- Born: 16 February 1856 Constantinople
- Died: 29 December 1951 (aged 95) Sevenoaks, Kent, UK
- Scientific career
- Fields: Botany
- Author abbrev. (botany): G.P.Baker

= George Percival Baker =

Botanist (1856–1951)

George Percival Baker (1856–1951) was a textile merchant and manufacturer, collector of fabrics from India and Persia, amateur botanist, mountaineer, oarsman, and amateur photographer.

==Biography==
George Percival Baker's father George Baker in 1848 designed and supervised the creation of the garden at the British Embassy at Constantinople and, after completing the work, in Constantinople went into the trading business, including the export of Turkish carpets. After education at a Franciscan monastery school and then at a British school in Pera, G. P. Baker and his brother Harry were sent to England and continued their education at a private school in Knights Hill, Norwood. About five later, G. P. Baker returned to Constantinople in 1871 and went into the family business. In 1874 G. P. Baker left Constantinople to work in England for the family business. In 1884, when he was 28 years old, he married Mary Emily "Minnie" Davis. With capital from their father, he and his brother James founded in 1884 the firm G P & J Baker and purchased in 1893 the long-established printing firm of Swaisland located in Crayford, Kent. G. P. Baker was an important collector of early Oriental fabrics and a leading expert on calico painting and printing in the East Indies.

As a mountaineer, G. P. Baker is most famous as one of a party of four who in August 1882 opened a new route on the east ridge of Dent Blanche.

After thirty years of strenuous and distinguished mountaineering and exploration, as described in his mountaineering obituary, George Percival Baker gave up serious climbing in 1911 and thereafter devoted himself to plant hunting in a number of European countries, including the Caucasus, with his life-long friend George Yeld, three visits to Crete, Morocco, the High Atlas, Corsica, Greece, Asia Minor, the Lebanon and Palestine, the Riff Mountains of French Morocco, the Pyrenees and Switzerland, and from each he brought back treasures to beautify his garden as well as to benefit horticulture generally.

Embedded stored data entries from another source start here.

import Summits.ResolutionOfSingularities.ResolutionOfSingularities.Theorems.PurelyInseparableDim4WinCertSound
import Summits.ResolutionOfSingularities.ResolutionOfSingularities.Theorems.PurelyInseparableDim4InScopeWinCert
import Summits.ResolutionOfSingularities.ResolutionOfSingularities.Theorems.PurelyInseparableDim4ScopeCover
import Summits.ResolutionOfSingularities.ResolutionOfSingularities.Theorems.PurelyInseparableDim4ScopeBlindRationalNorm
import Summits.ResolutionOfSingularities.ResolutionOfSingularities.Theorems.PurelyInseparableDim4TrapBaseChange
import Summits.ResolutionOfSingularities.ResolutionOfSingularities.Theorems.PurelyInseparableDim4EquimultipleScope
import Summits.ResolutionOfSingularities.ResolutionOfSingularities.Theorems.PurelyInseparableDim4IsolationConverse
import Mathlib.FieldTheory.Finite.Basic
import HarnessLib
import HarnessLib.Audit.Tags

/-!
# Purely inseparable fourfolds — WIN CERTIFICATES VALID OVER EVERY FIELD OF CHARACTERISTIC `p`
# («RATIONALITY-FORCED rows»: removing the «over 𝔽_p» rider of the F4-C kernel half where it can be removed)
# [OURS · counted 0 · a certificate format for OUR frame v4, not about resolution]

Census cell «res-dim4-pi» (D-0157 DOOR 2), width seat `res-dim4-p-14` (generation 2); sequel of PR-12t/12u
(`WinCertSound`, `InScopeWinCert`).  Desk WORD #49 (a) made the rider «`𝔽₂`-rational replies only — no ascent to
`𝔽₄`/`K̄`» mandatory on every F4-C kernel sentence: the landed certificates (`winCertB` / `iwinCertB`: typ-3g7's
`…BatchW1–3`, p-13's `…BandWin1–14`) enumerate player B's replies `b ∈ 𝔽₂⁴` only, while the frame's statements
(`TerminatesSomeRule`, `TerminatesInScope`) ask for EVERY field of characteristic `p` (idea-10 g2's CARD I-10-3
measures the gap).  This file closes the gap for the rows where a finite check closes it:
* **Hasse–Taylor.** `b` is an equimultiple point of the `x_j`-chart iff every Hasse derivative `D^{(α)}G`,
  `0 < |α| < q`, of the chart transform `G` vanishes at `b` (tree:
  `Equimultiple.isEquimultiplePoint_iff_mem_zeroLocus_singLocusIdeal`).  A **rationality witness** for `(G, j, i)`
  is an explicit identity `Σ_α g_α · D^{(α)}G + h · x_j = (x_i^p − x_i)^N` in `k[x₁..x₄]` (`RatWit`, checked on term
  lists by `ratWitB`); it forces `b_i^p = b_i`, i.e. `b_i ∈ 𝔽_p`, at every equimultiple `K`-point `b` of the chart
  with `b_j = 0`, for EVERY field `K ⊇ 𝔽_p` (`pow_eq_zero_of_ratWitB`, `exists_eq_cast_of_pow_char_eq`).
* **Format** `UCert k = List ((SData 4 k × Finset (Fin 4)) × List (RatWit k))`: PR-12t's full-game rows plus, for
  every A-row, witnesses for every chart `j ∈ S` and coordinate `i ≠ j` (`ratOK`); checker `uwinCertB p q`
  (`urowOK` = PR-12t's `rowOK` ∧ `ratOK`, or a non-`q`-fold origin); `winCertB_of_uwinCertB`.
* **SOUNDNESS OVER EVERY FIELD** `stateWins_map_of_uwinCertB`: for `T : UCert (ZMod p)` with `uwinCertB p q T`,
  every field `K` of characteristic `p` and `f : ZMod p →+* K`, every row state `s ⊗ K` is ESCAPABLE (`StateWins q`,
  FULL coordinate game, B ranging over ALL of `K⁴`): an equimultiple `K`-reply is `𝔽_p`-rational by the witnesses,
  hence one the `𝔽_p` certificate already answers (p-14 g0's `BaseChange.step_map` /
  `isEquimultiplePoint_map_ringHom_iff` / `isPermissibleCentre_map_iff`); `forall_stateWins_of_uwinCertB` (`∀ K`,
  `ZMod.castHom`) and `forall_inScopeStateWins_of_uwinCertB` (in-scope escapable over every `K`).
* ACCEPTANCE (`decide`, `p = q = 2`): three of typ-3g7's W1 certificates (roots `x₃x₄³ + x₁x₂x₄²`, `x₄³ + x₃x₄`,
  `x₄³ + x₃x₄²`) with witnesses (`ucertsW1a`) ⇒ escapable over EVERY field of characteristic 2
  (`forall_stateWins_ucertsW1a`).  MEASURED (seat instrument, not a kernel fact): 269 of the 441 W1–W3 roots and
  149 of the first 223 BandWin roots admit witnesses on every row (blind leaves aside); the others have a chart whose
  equimultiple locus has non-rational points (`𝔽₄`, `𝔽₂(t)`) — there the rider is genuine (idea-10's «holes»).
NOT here: blindness leaves (this is the FULL game, which needs none).  Nothing here proves resolution of
singularities in dimension ≥ 4 / characteristic `p`; counted 0; AI work, weaker than expert review.
bears_on: LADDER-RESOLUTION:D157-DOOR2 (res-dim4-pi · PR-12u sequel · F4-C instrument · the ∀K gap).
Supports stmt-ResolutionOfSingularities-16155 (helper).
-/

set_option linter.dupNamespace false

In 1929 G. P. Baker and Marco Bonakis were pioneers in the use of seaplanes to transport plants. In 1933 G. P. Baker was awarded the Victoria Medal of Honour of the Royal Horticultural Society.

G. P. and Minnie Baker had five sons and two daughters. Three of the sons died in WW I.

(Araliaceae) Bakeria Seem. is named in honour of the botanist J. G. Baker of Thirsk. The plant genus Bakeria now contains no taxonomically accepted names.